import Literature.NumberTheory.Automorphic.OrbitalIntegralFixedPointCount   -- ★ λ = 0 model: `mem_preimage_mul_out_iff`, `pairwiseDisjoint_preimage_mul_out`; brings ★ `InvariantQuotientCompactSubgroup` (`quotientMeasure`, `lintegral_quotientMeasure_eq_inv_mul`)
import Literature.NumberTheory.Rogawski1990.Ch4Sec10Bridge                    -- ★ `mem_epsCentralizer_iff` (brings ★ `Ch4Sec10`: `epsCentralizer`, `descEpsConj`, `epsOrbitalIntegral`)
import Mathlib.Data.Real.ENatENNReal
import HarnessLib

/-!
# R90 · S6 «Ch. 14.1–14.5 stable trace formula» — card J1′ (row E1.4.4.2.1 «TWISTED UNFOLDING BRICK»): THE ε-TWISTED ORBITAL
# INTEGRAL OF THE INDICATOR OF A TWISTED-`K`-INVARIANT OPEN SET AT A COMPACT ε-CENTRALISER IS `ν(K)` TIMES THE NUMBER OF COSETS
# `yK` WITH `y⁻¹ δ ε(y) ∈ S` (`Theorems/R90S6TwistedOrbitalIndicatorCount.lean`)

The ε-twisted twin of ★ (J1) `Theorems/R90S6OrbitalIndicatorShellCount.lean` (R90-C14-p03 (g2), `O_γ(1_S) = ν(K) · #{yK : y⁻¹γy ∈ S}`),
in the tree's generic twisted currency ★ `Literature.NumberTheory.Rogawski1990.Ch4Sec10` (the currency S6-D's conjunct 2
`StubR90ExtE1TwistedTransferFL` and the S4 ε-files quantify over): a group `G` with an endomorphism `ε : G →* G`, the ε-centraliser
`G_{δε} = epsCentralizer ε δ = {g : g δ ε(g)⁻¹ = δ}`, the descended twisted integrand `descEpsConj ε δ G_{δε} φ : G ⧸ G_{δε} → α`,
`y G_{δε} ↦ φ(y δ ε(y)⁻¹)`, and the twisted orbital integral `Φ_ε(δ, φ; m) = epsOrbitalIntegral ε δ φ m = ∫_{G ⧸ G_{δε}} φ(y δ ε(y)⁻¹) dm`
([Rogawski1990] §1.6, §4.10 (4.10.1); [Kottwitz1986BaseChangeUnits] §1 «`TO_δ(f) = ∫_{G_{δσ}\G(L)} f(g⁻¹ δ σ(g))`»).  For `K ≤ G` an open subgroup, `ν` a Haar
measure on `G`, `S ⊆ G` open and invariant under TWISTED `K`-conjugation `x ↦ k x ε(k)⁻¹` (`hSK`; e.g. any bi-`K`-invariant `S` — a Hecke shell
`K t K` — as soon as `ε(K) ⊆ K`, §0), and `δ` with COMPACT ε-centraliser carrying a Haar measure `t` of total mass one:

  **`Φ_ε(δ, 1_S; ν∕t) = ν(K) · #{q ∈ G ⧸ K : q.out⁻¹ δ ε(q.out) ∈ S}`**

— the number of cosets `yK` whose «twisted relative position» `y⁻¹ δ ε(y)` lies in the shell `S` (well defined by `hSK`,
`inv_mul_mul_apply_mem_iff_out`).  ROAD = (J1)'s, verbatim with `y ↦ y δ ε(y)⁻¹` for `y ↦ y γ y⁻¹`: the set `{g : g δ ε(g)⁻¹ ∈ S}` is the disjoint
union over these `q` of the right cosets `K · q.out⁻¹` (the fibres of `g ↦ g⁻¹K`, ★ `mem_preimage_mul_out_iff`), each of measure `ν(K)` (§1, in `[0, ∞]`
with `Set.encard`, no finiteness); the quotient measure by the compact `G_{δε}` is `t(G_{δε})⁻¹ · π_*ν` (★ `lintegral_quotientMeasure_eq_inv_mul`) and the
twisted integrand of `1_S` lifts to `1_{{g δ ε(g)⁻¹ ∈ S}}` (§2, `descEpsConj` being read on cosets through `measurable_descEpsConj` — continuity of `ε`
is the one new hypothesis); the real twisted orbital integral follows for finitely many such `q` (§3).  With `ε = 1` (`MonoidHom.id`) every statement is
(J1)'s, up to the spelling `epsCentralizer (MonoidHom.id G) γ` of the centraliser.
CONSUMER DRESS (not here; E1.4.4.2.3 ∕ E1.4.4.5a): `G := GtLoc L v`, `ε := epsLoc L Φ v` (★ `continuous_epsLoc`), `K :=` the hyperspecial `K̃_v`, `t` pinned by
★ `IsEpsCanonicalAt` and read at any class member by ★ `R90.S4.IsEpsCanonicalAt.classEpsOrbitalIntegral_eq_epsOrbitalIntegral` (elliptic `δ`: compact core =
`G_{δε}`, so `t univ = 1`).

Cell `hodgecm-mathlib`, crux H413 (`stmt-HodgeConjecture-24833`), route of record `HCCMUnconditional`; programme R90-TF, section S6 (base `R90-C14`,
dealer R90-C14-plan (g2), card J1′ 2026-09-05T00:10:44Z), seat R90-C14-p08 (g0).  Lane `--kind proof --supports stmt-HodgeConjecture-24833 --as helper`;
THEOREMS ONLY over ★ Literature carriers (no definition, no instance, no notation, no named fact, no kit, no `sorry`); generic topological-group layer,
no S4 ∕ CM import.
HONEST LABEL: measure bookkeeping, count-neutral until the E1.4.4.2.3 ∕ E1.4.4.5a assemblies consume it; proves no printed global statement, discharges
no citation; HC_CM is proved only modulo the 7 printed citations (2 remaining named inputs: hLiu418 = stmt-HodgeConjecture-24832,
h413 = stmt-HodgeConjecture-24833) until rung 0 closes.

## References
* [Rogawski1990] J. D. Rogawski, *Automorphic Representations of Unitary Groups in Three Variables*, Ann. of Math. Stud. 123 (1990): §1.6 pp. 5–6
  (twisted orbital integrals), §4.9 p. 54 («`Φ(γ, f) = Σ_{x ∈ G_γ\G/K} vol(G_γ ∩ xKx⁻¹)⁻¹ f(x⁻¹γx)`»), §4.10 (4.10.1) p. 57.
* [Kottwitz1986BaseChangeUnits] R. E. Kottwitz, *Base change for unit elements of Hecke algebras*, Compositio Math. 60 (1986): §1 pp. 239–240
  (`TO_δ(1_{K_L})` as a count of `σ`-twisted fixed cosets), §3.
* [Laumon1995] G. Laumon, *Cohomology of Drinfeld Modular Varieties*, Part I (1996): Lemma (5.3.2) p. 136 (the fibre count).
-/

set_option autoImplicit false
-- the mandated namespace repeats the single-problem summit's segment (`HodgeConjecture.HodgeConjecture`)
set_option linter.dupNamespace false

### Assigned task:
An exact repeat of all the entries above is required.

### Expected output:
import Literature.NumberTheory.Automorphic.OrbitalIntegralFixedPointCount   -- ★ λ = 0 model: `mem_preimage_mul_out_iff`, `pairwiseDisjoint_preimage_mul_out`; brings ★ `InvariantQuotientCompactSubgroup` (`quotientMeasure`, `lintegral_quotientMeasure_eq_inv_mul`)
import Literature.NumberTheory.Rogawski1990.Ch4Sec10Bridge                    -- ★ `mem_epsCentralizer_iff` (brings ★ `Ch4Sec10`: `epsCentralizer`, `descEpsConj`, `epsOrbitalIntegral`)
import Mathlib.Data.Real.ENatENNReal
import HarnessLib

/-!
# R90 · S6 «Ch. 14.1–14.5 stable trace formula» — card J1′ (row E1.4.4.2.1 «TWISTED UNFOLDING BRICK»): THE ε-TWISTED ORBITAL
# INTEGRAL OF THE INDICATOR OF A TWISTED-`K`-INVARIANT OPEN SET AT A COMPACT ε-CENTRALISER IS `ν(K)` TIMES THE NUMBER OF COSETS
# `yK` WITH `y⁻¹ δ ε(y) ∈ S` (`Theorems/R90S6TwistedOrbitalIndicatorCount.lean`)

The ε-twisted twin of ★ (J1) `Theorems/R90S6OrbitalIndicatorShellCount.lean` (R90-C14-p03 (g2), `O_γ(1_S) = ν(K) · #{yK : y⁻¹γy ∈ S}`),
in the tree's generic twisted currency ★ `Literature.NumberTheory.Rogawski1990.Ch4Sec10` (the currency S6-D's conjunct 2
`StubR90ExtE1TwistedTransferFL` and the S4 ε-files quantify over): a group `G` with an endomorphism `ε : G →* G`, the ε-centraliser
`G_{δε} = epsCentralizer ε δ = {g : g δ ε(g)⁻¹ = δ}`, the descended twisted integrand `descEpsConj ε δ G_{δε} φ : G ⧸ G_{δε} → α`,
`y G_{δε} ↦ φ(y δ ε(y)⁻¹)`, and the twisted orbital integral `Φ_ε(δ, φ; m) = epsOrbitalIntegral ε δ φ m = ∫_{G ⧸ G_{δε}} φ(y δ ε(y)⁻¹) dm`
([Rogawski1990] §1.6, §4.10 (4.10.1); [Kottwitz1986BaseChangeUnits] §1 «`TO_δ(f) = ∫_{G_{δσ}\G(L)} f(g⁻¹ δ σ(g))`»).  For `K ≤ G` an open subgroup, `ν` a Haar
measure on `G`, `S ⊆ G` open and invariant under TWISTED `K`-conjugation `x ↦ k x ε(k)⁻¹` (`hSK`; e.g. any bi-`K`-invariant `S` — a Hecke shell
`K t K` — as soon as `ε(K) ⊆ K`, §0), and `δ` with COMPACT ε-centraliser carrying a Haar measure `t` of total mass one:

  **`Φ_ε(δ, 1_S; ν∕t) = ν(K) · #{q ∈ G ⧸ K : q.out⁻¹ δ ε(q.out) ∈ S}`**

— the number of cosets `yK` whose «twisted relative position» `y⁻¹ δ ε(y)` lies in the shell `S` (well defined by `hSK`,
`inv_mul_mul_apply_mem_iff_out`).  ROAD = (J1)'s, verbatim with `y ↦ y δ ε(y)⁻¹` for `y ↦ y γ y⁻¹`: the set `{g : g δ ε(g)⁻¹ ∈ S}` is the disjoint
union over these `q` of the right cosets `K · q.out⁻¹` (the fibres of `g ↦ g⁻¹K`, ★ `mem_preimage_mul_out_iff`), each of measure `ν(K)` (§1, in `[0, ∞]`
with `Set.encard`, no finiteness); the quotient measure by the compact `G_{δε}` is `t(G_{δε})⁻¹ · π_*ν` (★ `lintegral_quotientMeasure_eq_inv_mul`) and the
twisted integrand of `1_S` lifts to `1_{{g δ ε(g)⁻¹ ∈ S}}` (§2, `descEpsConj` being read on cosets through `measurable_descEpsConj` — continuity of `ε`
is the one new hypothesis); the real twisted orbital integral follows for finitely many such `q` (§3).  With `ε = 1` (`MonoidHom.id`) every statement is
(J1)'s, up to the spelling `epsCentralizer (MonoidHom.id G) γ` of the centraliser.
CONSUMER DRESS (not here; E1.4.4.2.3 ∕ E1.4.4.5a): `G := GtLoc L v`, `ε := epsLoc L Φ v` (★ `continuous_epsLoc`), `K :=` the hyperspecial `K̃_v`, `t` pinned by
★ `IsEpsCanonicalAt` and read at any class member by ★ `R90.S4.IsEpsCanonicalAt.classEpsOrbitalIntegral_eq_epsOrbitalIntegral` (elliptic `δ`: compact core =
`G_{δε}`, so `t univ = 1`).

Cell `hodgecm-mathlib`, crux H413 (`stmt-HodgeConjecture-24833`), route of record `HCCMUnconditional`; programme R90-TF, section S6 (base `R90-C14`,
dealer R90-C14-plan (g2), card J1′ 2026-09-05T00:10:44Z), seat R90-C14-p08 (g0).  Lane `--kind proof --supports stmt-HodgeConjecture-24833 --as helper`;
THEOREMS ONLY over ★ Literature carriers (no definition, no instance, no notation, no named fact, no kit, no `sorry`); generic topological-group layer,
no S4 ∕ CM import.
HONEST LABEL: measure bookkeeping, count-neutral until the E1.4.4.2.3 ∕ E1.4.4.5a assemblies consume it; proves no printed global statement, discharges
no citation; HC_CM is proved only modulo the 7 printed citations (2 remaining named inputs: hLiu418 = stmt-HodgeConjecture-24832,
h413 = stmt-HodgeConjecture-24833) until rung 0 closes.

## References
* [Rogawski1990] J. D. Rogawski, *Automorphic Representations of Unitary Groups in Three Variables*, Ann. of Math. Stud. 123 (1990): §1.6 pp. 5–6
  (twisted orbital integrals), §4.9 p. 54 («`Φ(γ, f) = Σ_{x ∈ G_γ\G/K} vol(G_γ ∩ xKx⁻¹)⁻¹ f(x⁻¹γx)`»), §4.10 (4.10.1) p. 57.
* [Kottwitz1986BaseChangeUnits] R. E. Kottwitz, *Base change for unit elements of Hecke algebras*, Compositio Math. 60 (1986): §1 pp. 239–240
  (`TO_δ(1_{K_L})` as a count of `σ`-twisted fixed cosets), §3.
* [Laumon1995] G. Laumon, *Cohomology of Drinfeld Modular Varieties*, Part I (1996): Lemma (5.3.2) p. 136 (the fibre count).
-/

set_option autoImplicit false
-- the mandated namespace repeats the single-problem summit's segment (`HodgeConjecture.HodgeConjecture`)
set_option linter.dupNamespace false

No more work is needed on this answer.